In this case, since the output of the NOR gate 11 is also connected to the trace stop instruction signal line 5, when the output of the NOR gate 11 is activated as described above, the trace stop instruction signal line 5 is also activated at the same time. However, it is assumed that the processors 2 and 3 have exactly the same configuration as the processor 1 shown in FIG. 2, and the output of each Noah gate of the processors 2 and 3 is of the oven collector type. Therefore, if the trace stop instruction signal line 5 is activated due to activation of the NOR gate 11 of the processor 1, a trace stop instruction is also given to the tracers 20 and 30 of the other processors 2 and 3. to stop tracing.

Conversely, even if the NOR gate 11 of the processor 1 is inactive, if a NOR gate, which is a trace signal generation circuit in another processor 2 or 3, becomes active, the trace stop instruction signal line 5 also becomes active. . Therefore, the built-in trace 10 of the processor 1 stops tracing.

In this way, when an event occurs that causes a processor's built-in tracer to stop, it not only stops the tracing operation of that built-in tracer, but also simultaneously stops the tracing operations of the built-in tracers of other processors. Therefore, the movement of the system body of the processing device can be accurately grasped.

Effects of the Invention As described above, according to the present invention, when a trace stop event occurs for the built-in tracer of a certain processor, tracing is also stopped for the built-in tracers of other processors in synchronization with this event. Therefore, when analyzing a failure, etc., it is possible to read the trace contents of the built-in tracer in each processor and accurately understand the operation of the entire logic processing device.
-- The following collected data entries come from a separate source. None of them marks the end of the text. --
/-- **The smallness for the chosen parameters** (the analogue for Théorème 2 of Diaz's (7) and
§II-4-2 (c): `|Q_{μj}(θ)| ≤ exp(-c X^{mn} log X)`). For `m = m'+1 ≥ 2`, `n ≥ 1`, `mn > m + n`,
`v` with measure (b) (any exponent), and all large `X`: if the unknowns `p` of Siegel's step are
bounded by `H`, the `Q_{μ'}` vanish for `|μ'| < M`, `θ̃` lies in the ball `𝓑_ρ` and `j` is a
minimal index at `θ̃`, then `|Q_{μj}(θ)| ≤ exp(-c_S X^{mn} log X)` for every `|μ| < M₁`.
[cite: Diaz1989, §II-3-2 (7) p. 11 and §II-4-2 (c) p. 15] -/
theorem eventually_small {m' : ℕ} (hm' : 1 ≤ m') (hn : 1 ≤ n)
    (hmn : (m' + 1) + n < (m' + 1) * n) (u : Fin n → ℂ)
    (v : Fin (m' + 1) → ℂ) {η : ℝ} (hBv : Diaz1989.MeasureB v η) :
    ∀ᶠ X in atTop, ∀ (p : Unk (m' + 1) n 1 (Lq (m' + 1) n X) (Mq n X) → ℤ),
      (∀ w, |(p w : ℝ)| ≤ Hq (m' + 1) n X) →
      (∀ μ' : Fin (m' + 1) → ℕ, (∀ k, μ' k < Mq n X) → Q p μ' = 0) →
      ∀ θ' : Var (m' + 1) n → ℂ, (∀ i, ‖theta u v i - θ' i‖ ≤ Real.exp (-rhoq (m' + 1) n X)) →
      ∀ j : Var (m' + 1) n →₀ ℕ, IsMinIdx p θ' j →
      ∀ μ : Fin (m' + 1) → ℕ, (∀ k, μ k < M1q (m' + 1) n X) →
        ‖MvPolynomial.aeval (theta u v) (Qj p μ j)‖ ≤ Real.exp (-(cSq (m' + 1) n * Psq (m' + 1) n X)) := by
  classical
  have hm : 1 ≤ m' + 1 := by omega
  -- data-dependent constants
  set A : ℝ := 2 + ∑ i, ‖theta u v i‖ with hAdef
  have hsum : 0 ≤ ∑ i, ‖theta u v i‖ := Finset.sum_nonneg fun i _ => norm_nonneg (theta u v i)
  have hA1 : 1 ≤ A := by rw [hAdef]; linarith
  have hθA : ∀ i, ‖theta u v i‖ + 1 ≤ A := fun i => by
    rw [hAdef]
    have := Finset.single_le_sum (fun i (_ : i ∈ Finset.univ) => norm_nonneg (theta u v i))
      (Finset.mem_univ i)
    linarith
  have hU : 0 ≤ Usum u := Finset.sum_nonneg fun _ _ => norm_nonneg _
  have hV : 0 ≤ Vsum v := Finset.sum_nonneg fun _ _ => norm_nonneg _
  set ω : ℝ := min 1 (‖v (Fin.last m')‖ / 2) with hωdef
  have hω0 : 0 < ω := lt_min one_pos (by have := norm_last_pos_of_measureB hBv; linarith)
  have hω1 : ω ≤ 1 := min_le_left _ _
  obtain ⟨Xb, hXb0, hsepb⟩ := separated_of_measureB hBv
  have hcS := cSq_nonneg_le (m := m' + 1) (n := n)
  have hcSpos := cSq_pos hmn
  filter_upwards [eventually_TAb_le (n := n) hm hn hA1 hU hV, eventually_eps1_le (n := n) hm hn hA1,
    eventually_Bgr_le (n := n) hm hn hmn.le hA1 hU hV, eventually_Lam_ge (n := n) (m' := m') hn hω0 hω1,
    eventually_rpow_le (m := m' + 1) (n := n) hn hV (c := 2) (by norm_num) (by norm_num),
    eventually_rpow_le (m := m' + 1) (n := n) hn hV (c := 6) (by norm_num) (by norm_num),
    eventually_qpow_le (m := m' + 1) (n := n) hn hV, eventually_cards_le (m := m' + 1) (n := n) (by omega),
    eventually_M_ge (n := n) hn, eventually_Hq_le (n := n) hm hn,
    eventually_const_le_scale (a := n) (b := 0) (Or.inl (by exact_mod_cast hn)) (2 * Xb + 2),
    eventually_dominated hmn (KAq (m' + 1) n A (Usum u) (Vsum v)) 0 (Real.log 4)
      (c := 16 * (n + 1) - cSq (m' + 1) n) (by linarith [hcS.2]),
    eventually_dominated hmn (1 + Kepsq (m' + 1) n A) 0 (Real.log 4)
      (c := 16 * (n + 1) - (2 * n + 6) - cSq (m' + 1) n) (by
        have : (0 : ℝ) ≤ n := Nat.cast_nonneg n; linarith [hcS.2]),
    eventually_dominated hmn (KBq (m' + 1) n A) (KR (m' + 1) n (Usum u) (Vsum v)) (Real.log 4)
      (c := 3 * cSq (m' + 1) n) (by linarith),
    eventually_gt_atTop (1 : ℝ)]
    with X hTA hε1 hBgr hΛ hr2 hr6 hq hcards hM hH hXb hdA hd1 hd2 hX1
    p hp hvan θ' hθ' j hj μ hμ
  obtain ⟨-, -, -, hSexp⟩ := hcards
  -- separation at `M`
  have hMXb : (Xb : ℝ) < Mq n X := by have := hM.1; linarith
  set δ : ℝ := Real.exp (-((Mq n X : ℝ) * Real.log (Mq n X))) with hδdef
  have hδ0 : 0 < δ := Real.exp_pos _
  have hδ1 : δ ≤ 1 := by
    rw [hδdef, Real.exp_le_one_iff, neg_nonpos]
    have : (1 : ℝ) ≤ Mq n X := by exact_mod_cast (show 1 ≤ Mq n X by have := hM.2; omega)
    exact mul_nonneg (by linarith) (Real.log_nonneg this)
  have hsep : Separated v (Mq n X) δ :=
    (hsepb (Mq n X) hMXb).mono (Real.exp_le_exp.mpr (neg_le_neg (min_le_left _ _)))
  simp only [zero_mul, add_zero] at hdA hd1
  exact small_of_bounds u v hX1 hA1 hθA hM.2 hH.1 hδ0 hδ1 hsep hTA hε1 (by
    have := hBgr; push_cast at this ⊢; exact this) hΛ hr2 hr6 hq hSexp hdA hd1 (by
    have := hd2; push_cast at this ⊢; exact this) p hp hvan θ' hθ' j hj μ hμ

/-! ### Degrees and lengths of the `Q_{μj}` (the functions `δ = σ` of the criterion) -/

/-- `c_δ = nm a₁ (1 + log 2) + (1 + nm a₁a₂) + 2n + 8`: `deg Q_{μj}, log L(Q_{μj}) ≤ c_δ Φ`.
[cite: Diaz1989, §II-4-2 (b) p. 15 (c₁₇, c₁₈)] -/
def cdq (m n : ℕ) : ℝ :=
  (n * m * a1 m n) * (1 + Real.log 2) + (1 + n * m * (a1 m n * a2 m n)) + 2 * n + 8

/-- `c_δ ≥ 1`. [folklore] -/
theorem one_le_cdq : 1 ≤ cdq m n := by
  unfold cdq
  have h2 : 0 ≤ Real.log 2 := Real.log_nonneg (by norm_num)
  have : (0 : ℝ) ≤ (n * m * a1 m n) * (1 + Real.log 2) := by positivity
  have : (0 : ℝ) ≤ n * m * (a1 m n * a2 m n) := by positivity
  have : (0 : ℝ) ≤ n := Nat.cast_nonneg n
  linarith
[Brief explanation of the drawing]

FIG. 1 is a system block diagram of an embodiment of the present invention, FIG. 2 is a diagram showing a specific example of a trace stop signal generation section in the block of FIG. 1, and FIG. 3 is a system block diagram of a conventional tracer control method. FIG. 4 is a diagram showing a specific example of the trace stop signal generating section in the block of FIG. 3. Explanation of symbols of main parts 1.2.3...Processor 5...Trace stop instruction signal line

Claims (1)

[Claims] A tracer control method in a data processing device having a plurality of built-in tracers, in which when an event that requires stopping the tracing operation of one of the built-in tracers occurs, the tracing operation of this one tracer is stopped. A tracer control method characterized by controlling the tracing operations of other built-in tracers to be stopped in synchronization.